Dallan Murphy
- Born: Dallan Murphy 22 July 1988 (age 37) Brisbane, Australia
- Height: 1.81 m (5 ft 11+1⁄2 in)
- Weight: 87 kg (192 lb; 13 st 10 lb)
- Notable relative: Damon Murphy (brother)

Rugby union career
- Position: Fly-half
- Current team: Rotherham Titans

Amateur team(s)
- Years: Team / Apps / (Points)
- 1998 - 2013: Brothers Old Boys

Senior career
- Years: Team / Apps / (Points)
- 2012–13: Pays d'Aix
- 2013–14: Rotherham Titans / 21 / (20)
- 2015−16: Canon Eagles / 1 / (0)
- Correct as of 21 July 2016

Super Rugby
- Years: Team / Apps / (Points)
- 2011–12: Queensland Reds / 2 / (4)

= Dallan Murphy =

Australian rugby union player

Dallan Murphy (born 22 July 1988) is an Australian professional rugby union footballer.

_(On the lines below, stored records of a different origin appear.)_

/-- **`ffinLevel` is continuous on `G(𝔸)`** (a constant times the indicator of a clopen set). -/
theorem continuous_ffinLevel (hN : N ≠ 0) : Continuous (ffinLevel W νf νf' γ₀ N) := by
  have hind : ffinLevel W νf νf' γ₀ N = fun x : GA W => (((levelNorm W νf νf' N)⁻¹ : ℝ) : ℂ) *
      (GA.ofFinPart W ⁻¹' levelDoubleCoset W N (GA.ofFinPart W γ₀)).indicator (fun _ => (1 : ℂ)) x := by
    funext x
    unfold ffinLevel
    by_cases h : GA.ofFinPart W x ∈ levelDoubleCoset W N (GA.ofFinPart W γ₀)
    · rw [Set.indicator_of_mem h, Set.indicator_of_mem (Set.mem_preimage.2 h)]
    · rw [Set.indicator_of_notMem h, Set.indicator_of_notMem (fun h' => h (Set.mem_preimage.1 h'))]
  rw [hind]
  exact continuous_const.mul
    ((isClopen_preimage_ofFinPart_levelDoubleCoset W γ₀ N hN).continuous_indicator continuous_const)

/-! ## The main term of the natural witness is `≥ δ` — no volume input -/

omit [MeasurableSpace (GA W)] in
/-- The orbit value of a pair in `levelTf × levelTf′` lies in the double coset. -/
theorem orbit_mem_levelDoubleCoset_of_mem {b : torusFin W} {b' : torusFin' W} (hb : b ∈ levelTf W N)
    (hb' : b' ∈ levelTf' W N) :
    (((b : torusT W) : GA W))⁻¹ * GA.ofFinPart W γ₀ * ((b' : torusT' W) : GA W) ∈
      levelDoubleCoset W N (GA.ofFinPart W γ₀) :=
  Set.mul_mem_mul (Set.mul_mem_mul (inv_mem hb) (Set.mem_singleton _)) hb'

omit [MeasurableSpace (GA W)] in
/-- The orbit value of a pair of finite-torus elements lies in `G(𝔸_f)`. -/
theorem orbit_mem_finitePart (b : torusFin W) (b' : torusFin' W) :
    (((b : torusT W) : GA W))⁻¹ * GA.ofFinPart W γ₀ * ((b' : torusT' W) : GA W) ∈ finitePart W :=
  (finitePart W).mul_mem ((finitePart W).mul_mem ((finitePart W).inv_mem (Subgroup.mem_subgroupOf.1 b.2))
    (ofFinPart_mem_finitePart W γ₀)) (Subgroup.mem_subgroupOf.1 b'.2)

variable [BorelSpace (GA W)] (R : RTFData W)
/-!
# F0 · P3c · line LH6 «StCharTS» — «DATUM-JUNCTION v11» («EP-SPLIT», RIDER 2a): the BODY of the (S-𝔇) organ `stub_EllipticPackage` for a GIVEN datum `𝔇 d T par μ_v` FROM the datum-road pins

Cell `pub/hodgecm-mathlib`, crux H413 = `stmt-HodgeConjecture-24833` (lane `--supports … --as helper`); seat LH6-p01 (g6) (junction–rung-0 ∕ rider pen).  THEOREMS ONLY; ★-only imports.
WHAT.  `ellipticPackage_body_of_inputs₁₁`: the 62 HYPOTHESES (= ★ J10 p852955's 61 with #49 `hPCEns ↦ hPCEnsEP`, #51 `hL2oneNs ↦ hL2oneNsEP` — the K1 ∕ K2′ letters now also
exclude, AT AN UNRAMIFIED PLACE, the EP-family instances `St_G(ψ)`, `ψ∘det_G` via the guard `¬ (Algebra.IsUnramifiedIn (𝓞 L) v.asIdeal ∧ ∃ ψ, Continuous ψ ∧ (π = 𝔇.stG ψ ∨ π = 𝔇.detG ψ))`
(resp. `σ = 𝔇.stG ψ`) — plus ONE NEW LAST letter #62 `eSt` = the rung-0 ST-PIN EXTRA (`ιZ`, `detZ`, `𝔇.detG ψ = [ψ ∘ det_G]`, JH constituents, L² flags)) IMPLY the 47-conjunct body,
BYTE-IDENTICAL to ★ J8∕J9∕J10's conclusion.  Inside: the EP instances are REBUILT by ★ (G5) `exists_isPseudoCoeff_detG_of_epFunction` ∕ `exists_isPseudoCoeff_stG_of_epFunction` ∕
`innerG_char_stG_self_eq_one_of_mass` (F0P3-p02 (g25), p853007) over ★ (G3) `exists_epFunction_G` (LH10-p02, p853021 — Kottwitz's EP function, v unramified), ★ (G4)
`ellipticWeylMass_G_eq_one_of_epFunction_of_l2CharOnTorusAll` (F0P3b-p01, p852975∕p853003) and ★ OPP-23 at the pair `(detG ψ, stG ψ)`; the supercuspidal instances by ★ E2 (as v10); then v9's
NORMS∕EONPS derivations and v8's UP line.  Census of every other letter: ★ J7 p852368 … ★ J10 p852955 docstrings.  LEAD T15-11∕T15-13∕T15-17; G-row dealer F0P3a-p09 (g13).
HONEST LABEL: K1∕K2′ shrink to «non-supercuspidal AND (ramified v OR outside the EP family)» — printed inputs shrunk, not removed; at a ramified place nothing moves ((G3)-RAM∕WILD open);
organs 2 = 2, count-neutral; T14-26 (β)'s UP caveat stands; HC_CM is proved only modulo the 7 printed citations (2 remaining: hLiu418 = `stmt-HodgeConjecture-24832`, h413 = `stmt-HodgeConjecture-24833`) until rung 0 closes.

## References
* [Rogawski1990] J. D. Rogawski, *Automorphic Representations of Unitary Groups in Three Variables*, Ann. of Math. Stud. 123 (1990): §12.5 pp. 182–187; §12.6 pp. 187–189; Lemma 12.7.2 (proof) pp. 191–194; §12.2 pp. 172–174.
* [Keys1984] D. Keys, *Principal series representations of special unitary groups over local fields*, Compositio Math. 51 (1984), §7.
* [HarishChandra1970] Harish-Chandra (notes by G. van Dijk), *Harmonic Analysis on Reductive p-adic Groups*, LNM 162 (1970): Part VII §1, Theorem 15.
-/

set_option autoImplicit false
-- the mandated namespace has the single-problem summit's repeated segment (`HodgeConjecture.HodgeConjecture`)
set_option linter.dupNamespace false

noncomputable section

open NumberField IsDedekindDomain MeasureTheory Filter Topology
open scoped Matrix MatrixGroups NNReal ENNReal
open Literature.MeasureTheory.Group
open Literature.NumberTheory.Rogawski1990 Literature.NumberTheory.Automorphic Literature.NumberTheory.Automorphic.UnitaryGroup
open Literature.NumberTheory.Automorphic.UnitaryGroup.CotangentForms Literature.NumberTheory.GaloisRepresentations
open Literature.NumberTheory.Automorphic.Arthur2013.Leaves.TECR
open Summit.HodgeConjecture.HodgeConjecture.Cruxes.H413.F0P3cStCharTSTorusDefs

namespace Summit.HodgeConjecture.HodgeConjecture.Cruxes.H413.F0P3cStCharTSDatumJunction11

His regular playing position is fly-half

Murphy won a Queensland Premier Rugby title playing for Brothers in 2009. He played for the Queensland Reds in the Super Rugby competition in 2011 and 2012. He made his debut for the Reds during the 2011 Super Rugby season against the Chiefs in Hamilton.

He joined English club Rotherham Titans in 2013.